I think there is real value in keeping effects as nodes, instead of making them input/output slot modifiers. I think it keeps simple conceptually and also in terms of the UI design. Additionally, we can have nodes like channel splitters/mixers which will ease the difficulty of storing different data in different channels, while also keeping the data easy to visualize.

BillDStrong
Do you imagine the game engine is going to modify this DAG? Or is it going to just use the final output of Papaya.


This isn't fully fleshed-out yet, but the primary use case I was thinking about was that engines will be able to change the params of individual nodes, e.g. the value of a hue/sat node, the radius/type of a blur node, etc. Basically, my main use case was param tweaking, not changing the topology of the DAG.

BillDStrong
The last case is if you want to allow third party editors. This actually seems like the API structure you are actually envisioning, but your use cases you described don't seem to really match up.


Papaya itself will need all of the functions and structs used to alter the topology and display node information. I don't see why a different third-party editor API is needed.
I think this is in the intersection of API design and implementation detail.

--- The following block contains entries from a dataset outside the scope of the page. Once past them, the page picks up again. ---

import Summits.CriticalPhenomena.PercolationContinuityZ3.Theorems.FK.FieldEnergyBounds
import Summits.CriticalPhenomena.PercolationContinuityZ3.Theorems.FK.PositiveFieldPlusFreeAgreement
import Summits.CriticalPhenomena.PercolationContinuityZ3.Theorems.FK.PressureFieldDerivative
import Literature.Probability.LatticeModels.MagnetizationExponentUpperProofs
import HarnessLib

/-!
# THE `β`-DERIVATIVE OF THE PRESSURE IN A FIELD: `∂^±ψ/∂β (β,h) = Σᵢ ⟨σ_0σ_{eᵢ}⟩^{+/∅}_{β,h} + h ⟨σ_0⟩^{+/∅}_{β,h}` (`h ≥ 0`),
# AND `ψ(·,h) ∈ C¹((0,∞))` WITH `∂ψ/∂β = Σᵢ ⟨σ_0σ_{eᵢ}⟩_{β,h} + h m(β,h)` AT EVERY `h ≠ 0`
# (Friedli–Velenik 2017, Thm. 3.6, Thm. 3.25 (1), Exercises 3.16–3.17; Lebowitz 1977, §3, p. 470)

Claimed R42 (8)(c) in the cell INBOX at 2026-08-29T01:14:38Z by fkp-10a gen 357 (NEW CLAIM #2 of the gen), addressed to coordinator fk-4 gen 288 (seated 01:00Z 2026-08-29 by l.8634; R160 = row FO-10a-g357); lineage row FO-10a-g357f (self-suggested), package g357-field, label HF-D.
Helper file of the `fk-continuity` build cell (bschramm lane; `--supports stmt-CriticalPhenomena-4575`); builds on
p205010 (kernel theorem, internal audit signed; external expert review pending). No definitions, no named facts, no
sorries; standard axioms. UNCONDITIONAL (nearest-neighbour Ising model on `ℤ^d`; `d ≥ 1` for the `h ≠ 0` statements).

With `E^{bc}(β,h) = Σᵢ ⟨σ_0σ_{eᵢ}⟩^{bc}_{β,h} + h ⟨σ_0⟩^{bc}_{β,h}` and the chords of `FieldEnergyBounds`
(`E⁺(β',h) ≤ slope ψ(·,h) β' β ≤ E^∅(β,h)`, `0 ≤ β' < β`, `h ≥ 0`), the one-sided continuity of the two states in `β`
(`plusCorr_continuousWithinAt_Ici`, `freeCorr_continuousWithinAt_Iic`) and, at `h > 0`, the agreement of the free and plus
states on all spin products (`freeCorr_eq_plusCorr_of_pos_field`, `PositiveFieldPlusFreeAgreement`):

* **`hasDerivWithinAt_pressure_beta_Ici_field`** — `∂⁺ψ/∂β (β,h) = E⁺(β,h)` for all `β, h ≥ 0`;
  **`hasDerivWithinAt_pressure_beta_Iic_field`** — `∂⁻ψ/∂β (β,h) = E^∅(β,h)` for `β > 0`, `h ≥ 0`;
* **`hasDerivAt_pressure_beta_of_pos_field`** — for `d ≥ 1`, `β > 0`, `h > 0`:
  `HasDerivAt ψ(·,h) (Σᵢ ⟨σ_0σ_{eᵢ}⟩⁺_{β,h} + h m(β,h)) β` (`m = magnetizationInField = ⟨σ_0⟩⁺`, the tree's
  `magnetizationInField_eq_plusCorr`); `continuousAt_plusCorr_beta_of_pos_field`
  (every `b ↦ ⟨σ_A⟩⁺_{b,h}` is continuous on `(0,∞)` when `h > 0`), `deriv_pressure_beta_of_pos_field`,
  **`continuousOn_deriv_pressure_beta_Ioi_of_pos_field`** — `ψ(·,h) ∈ C¹((0,∞))` for every `h > 0`;
  `hasDerivAt_pressure_beta_of_neg_field` (`h < 0`, by `ψ(β,−h) = ψ(β,h)`);
* **`differentiableAt_pressure_beta_of_field_ne_zero`** — for `d ≥ 1`, `β > 0` and every `h ≠ 0`, `ψ(·,h)` is differentiable
  at `β`: with `NoLatentHeat` (`β ≤ β_c` at `h = 0`) the only possible kinks of `β ↦ ψ(β,h)` lie on the segment
  `{h = 0, β > β_c(d)}`, where they are the jumps of the energy (`PressureBetaDerivative`).

## References

* S. Friedli, Y. Velenik, *Statistical Mechanics of Lattice Systems*, CUP (2017), Thm. 3.6, Exercise 3.16, Exercise 3.17,
  Thm. 3.25 (1), Lemma 3.31, §3.7.1. [FriedliVelenik2017]
* J. L. Lebowitz, *Coexistence of phases in Ising ferromagnets*, J. Stat. Phys. 16 (1977) 463–476, §3, p. 470. [Lebowitz1977]
-/

noncomputable section

namespace Summit.CriticalPhenomena.PercolationContinuityZ3.Theorems.FK

namespace IsingEnergyDensity

open MeasureTheory Filter Topology Finset Set
open Literature.Probability.LatticeModels
open Summit.CriticalPhenomena.PercolationContinuityZ3.Theorems.FK.ConcaveLimit
open Summit.CriticalPhenomena.PercolationContinuityZ3.Theorems.FK.IsingSusceptibility

variable {d : ℕ}

/-! ### The one-sided `β`-derivatives at field `h ≥ 0` -/

/-- **`∂⁺ψ/∂β (β,h) = Σᵢ ⟨σ_0σ_{eᵢ}⟩⁺_{β,h} + h ⟨σ_0⟩⁺_{β,h}`** for all `β, h ≥ 0` (right-continuity of the plus state in
`β`, `plusCorr_continuousWithinAt_Ici`). [cite: Lebowitz1977, §3, proof of Thm. 2, p. 470; FriedliVelenik2017, Exercise 3.17] -/
theorem hasDerivWithinAt_pressure_beta_Ici_field {β h : ℝ} (hβ : 0 ≤ β) (hh : 0 ≤ h) :
    HasDerivWithinAt (fun b => pressure d b h) (∑ i, plusCorr d β h {0, Pi.single i 1} + h * plusCorr d β h {0})
      (Ici β) β := by
  rw [← hasDerivWithinAt_Ioi_iff_Ici]
  refine hasDerivWithinAt_Ioi_of_slope_squeeze_convex
    (u := fun b => ∑ i, plusCorr d b h {0, Pi.single i 1} + h * plusCorr d b h {0}) ?_ ?_ ?_
  · filter_upwards [self_mem_nhdsWithin] with b hb
    exact (slope_pressure_beta_mem_Icc_field hβ hb hh).1
  · filter_upwards [self_mem_nhdsWithin] with b hb
    exact (slope_pressure_beta_mem_Icc_field hβ hb hh).2.trans
      (freeEnergyField_le_plusEnergyField (hβ.trans (le_of_lt hb)) hh)
  · refine ((tendsto_finsetSum _ fun i _ =>
        (plusCorr_continuousWithinAt_Ici (d := d) hh {0, Pi.single i 1} hβ).tendsto).add
      ((plusCorr_continuousWithinAt_Ici (d := d) hh {0} hβ).tendsto.const_mul h)).mono_left
      (nhdsWithin_mono _ Ioi_subset_Ici_self)

/-- **`∂⁻ψ/∂β (β,h) = Σᵢ ⟨σ_0σ_{eᵢ}⟩^∅_{β,h} + h ⟨σ_0⟩^∅_{β,h}`** for `β > 0`, `h ≥ 0` (left-continuity of the free state in
`β`, `freeCorr_continuousWithinAt_Iic`). [cite: Lebowitz1977, §3, proof of Thm. 2, p. 470; FriedliVelenik2017, Exercise 3.16] -/
theorem hasDerivWithinAt_pressure_beta_Iic_field {β h : ℝ} (hβ : 0 < β) (hh : 0 ≤ h) :
    HasDerivWithinAt (fun b => pressure d b h) (∑ i, freeCorr d β h {0, Pi.single i 1} + h * freeCorr d β h {0})
      (Iic β) β := by
  rw [← hasDerivWithinAt_Iio_iff_Iic]
  refine hasDerivWithinAt_Iio_of_slope_squeeze_convex
    (u := fun b => ∑ i, freeCorr d b h {0, Pi.single i 1} + h * freeCorr d b h {0}) ?_ ?_ ?_
  · filter_upwards [Ioo_mem_nhdsLT hβ] with b hb
    exact (freeEnergyField_le_plusEnergyField hb.1.le hh).trans (slope_pressure_beta_mem_Icc_field hb.1.le hb.2 hh).1
  · filter_upwards [self_mem_nhdsWithin] with b hb
    exact slope_pressure_beta_le_field hβ.le hb hh
  · refine ((tendsto_finsetSum _ fun i _ =>
        (freeCorr_continuousWithinAt_Iic (d := d) hh {0, Pi.single i 1} hβ).tendsto).add
      ((freeCorr_continuousWithinAt_Iic (d := d) hh {0} hβ).tendsto.const_mul h)).mono_left
      (nhdsWithin_mono _ Iio_subset_Iic_self)

/-! ### `h ≠ 0`: the pressure is `C¹` in `β` on `(0, ∞)` -/

/-- **For `d ≥ 1`, `β > 0`, `h > 0`: `HasDerivAt ψ(·,h) (Σᵢ ⟨σ_0σ_{eᵢ}⟩⁺_{β,h} + h m(β,h)) β`** — in a positive field
the free and plus states coincide (`freeCorr_eq_plusCorr_of_pos_field`), so the two one-sided derivatives agree.
[cite: FriedliVelenik2017, Thm. 3.25 (1) and Thm. 3.6; Lebowitz1977, §3, p. 470] -/
theorem hasDerivAt_pressure_beta_of_pos_field (hd : 1 ≤ d) {β h : ℝ} (hβ : 0 < β) (hh : 0 < h) :
    HasDerivAt (fun b => pressure d b h)
      (∑ i, plusCorr d β h {0, Pi.single i 1} + h * magnetizationInField d β h) β := by
  have h1 := hasDerivWithinAt_pressure_beta_Iic_field (d := d) hβ hh.le
  rw [sum_congr rfl fun i _ => freeCorr_eq_plusCorr_of_pos_field hd hβ.le hh ({0, Pi.single i 1} : Finset (Site d)),
    freeCorr_eq_plusCorr_of_pos_field hd hβ.le hh] at h1
  have h2 := h1.union (hasDerivWithinAt_pressure_beta_Ici_field (d := d) hβ.le hh.le)
  rw [Iic_union_Ici, hasDerivWithinAt_univ, ← magnetizationInField_eq_plusCorr β h] at h2
  exact h2

/-- **For `d ≥ 1`, `h > 0` and every finite `A`, `b ↦ ⟨σ_A⟩⁺_{b,h}` is continuous at every `β > 0`** (right-continuous,
and equal to the left-continuous `b ↦ ⟨σ_A⟩^∅_{b,h}` on `(0,∞)`). [cite: FriedliVelenik2017, Thm. 3.25 (1), Exercise 3.16–3.17] -/
theorem continuousAt_plusCorr_beta_of_pos_field (hd : 1 ≤ d) {β h : ℝ} (hβ : 0 < β) (hh : 0 < h)
    (A : Finset (Site d)) : ContinuousAt (fun b => plusCorr d b h A) β := by
  refine continuousAt_iff_continuous_left_right.2 ⟨?_, plusCorr_continuousWithinAt_Ici hh.le A hβ.le⟩
  refine (freeCorr_continuousWithinAt_Iic (d := d) hh.le A hβ).congr_of_eventuallyEq ?_
    (freeCorr_eq_plusCorr_of_pos_field hd hβ.le hh A).symm
  filter_upwards [Ioc_mem_nhdsLE hβ] with b hb
  exact (freeCorr_eq_plusCorr_of_pos_field hd hb.1.le hh A).symm

/-- `deriv ψ(·,h) β = Σᵢ ⟨σ_0σ_{eᵢ}⟩⁺_{β,h} + h m(β,h)` for `β > 0`, `h > 0` (`d ≥ 1`). [cite: FriedliVelenik2017, Thm. 3.6 and Thm. 3.25 (1)] -/
theorem deriv_pressure_beta_of_pos_field (hd : 1 ≤ d) {β h : ℝ} (hβ : 0 < β) (hh : 0 < h) :
    deriv (fun b => pressure d b h) β = ∑ i, plusCorr d β h {0, Pi.single i 1} + h * magnetizationInField d β h :=
  (hasDerivAt_pressure_beta_of_pos_field hd hβ hh).deriv

/-- **`ψ(·,h) ∈ C¹((0,∞))` for every `h > 0`** (`d ≥ 1`): `deriv ψ(·,h)`, equal to `Σᵢ ⟨σ_0σ_{eᵢ}⟩⁺_{·,h} + h m(·,h)`, is
continuous on `(0,∞)`. [cite: FriedliVelenik2017, Thm. 3.6, Thm. 3.25 (1), Exercise 3.17] -/
theorem continuousOn_deriv_pressure_beta_Ioi_of_pos_field (hd : 1 ≤ d) {h : ℝ} (hh : 0 < h) :
    ContinuousOn (deriv fun b => pressure d b h) (Ioi 0) := by
  have hc : ContinuousOn (fun b => ∑ i, plusCorr d b h {0, Pi.single i 1} + h * magnetizationInField d b h)
      (Ioi 0) := by
    intro β hβ
    refine ContinuousAt.continuousWithinAt ?_
    simp only [magnetizationInField_eq_plusCorr]
    exact (tendsto_finsetSum _ fun i _ =>
        (continuousAt_plusCorr_beta_of_pos_field hd hβ hh {0, Pi.single i 1}).tendsto).add
      ((continuousAt_plusCorr_beta_of_pos_field hd hβ hh {0}).tendsto.const_mul h)
  exact hc.congr fun β hβ => deriv_pressure_beta_of_pos_field hd hβ hh

/-- **`h < 0` by symmetry** (`ψ(β,−h) = ψ(β,h)`): for `d ≥ 1`, `β > 0`, `h < 0`,
`HasDerivAt ψ(·,h) (Σᵢ ⟨σ_0σ_{eᵢ}⟩⁺_{β,−h} + (−h) m(β,−h)) β`. [cite: FriedliVelenik2017, §3.7.1 and Thm. 3.6] -/
theorem hasDerivAt_pressure_beta_of_neg_field (hd : 1 ≤ d) {β h : ℝ} (hβ : 0 < β) (hh : h < 0) :
    HasDerivAt (fun b => pressure d b h)
      (∑ i, plusCorr d β (-h) {0, Pi.single i 1} + (-h) * magnetizationInField d β (-h)) β := by
  have hfun : (fun b => pressure d b h) = fun b => pressure d b (-h) :=
    funext fun b => (pressure_neg_field (d := d) b h).symm
  rw [hfun]
  exact hasDerivAt_pressure_beta_of_pos_field hd hβ (neg_pos.2 hh)

/-- **THE PRESSURE IS DIFFERENTIABLE IN `β` AT EVERY `β > 0` OFF THE LINE `h = 0`** (`d ≥ 1`): for `h ≠ 0`,
`DifferentiableAt ℝ ψ(·,h) β`. With `NoLatentHeat` (differentiability at `h = 0` for `β ≤ β_c`) the only possible kinks of
`β ↦ ψ(β,h)` lie on `{h = 0, β > β_c(d)}`. [cite: FriedliVelenik2017, Thm. 3.25 (1) and Thm. 3.6; Lebowitz1977, §3, Thm. 2] -/
theorem differentiableAt_pressure_beta_of_field_ne_zero (hd : 1 ≤ d) {β h : ℝ} (hβ : 0 < β) (hh : h ≠ 0) :
    DifferentiableAt ℝ (fun b => pressure d b h) β := by
  rcases hh.lt_or_gt with hneg | hpos
  · exact (hasDerivAt_pressure_beta_of_neg_field hd hβ hneg).differentiableAt
  · exact (hasDerivAt_pressure_beta_of_pos_field hd hβ hpos).differentiableAt

end IsingEnergyDensity

end Summit.CriticalPhenomena.PercolationContinuityZ3.Theorems.FK

end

You could let the user define a callback so they can use their own write function.

So you would have, for example:

1
ppy_load(char* filename, ...); 


and

1
2
3
typedef ppy_write_func(void* context, void* data, size_t num_bytes);

ppy_load_with_func(ppy_write_func* func, void* context, ...);


and ppy_load would internally call ppy_load_with_func with a default write function and context.

One example of how this can be useful. If a user of the API wanted to run on Windows with UTF-16, they could implement something like

 1
 2
 3
 4
 5
 6
 7
 8
 9
10
11
12
void my_write(void* context, void* data, size_t num_bytes)
{
    FILE* fd = (FILE*)context;
    fwrite(data, num_bytes, 1, fd);
}

// Calling code
{
    my_file = wfopen(...);  // UTF-16 path.

    ppy_load(my_write, my_file, ...)
}


This transfers the details of writing data to the user. If they want to use memory-mapped files or the Win32 API or whatever they need, they can.

I implemented this in my JPEG library when I ran into the UTF-16 problem, and I got it from reading @nothings' code, of course :)

As a side note, your concept seems to be very analogous to Direct2D Effects on the implementation side.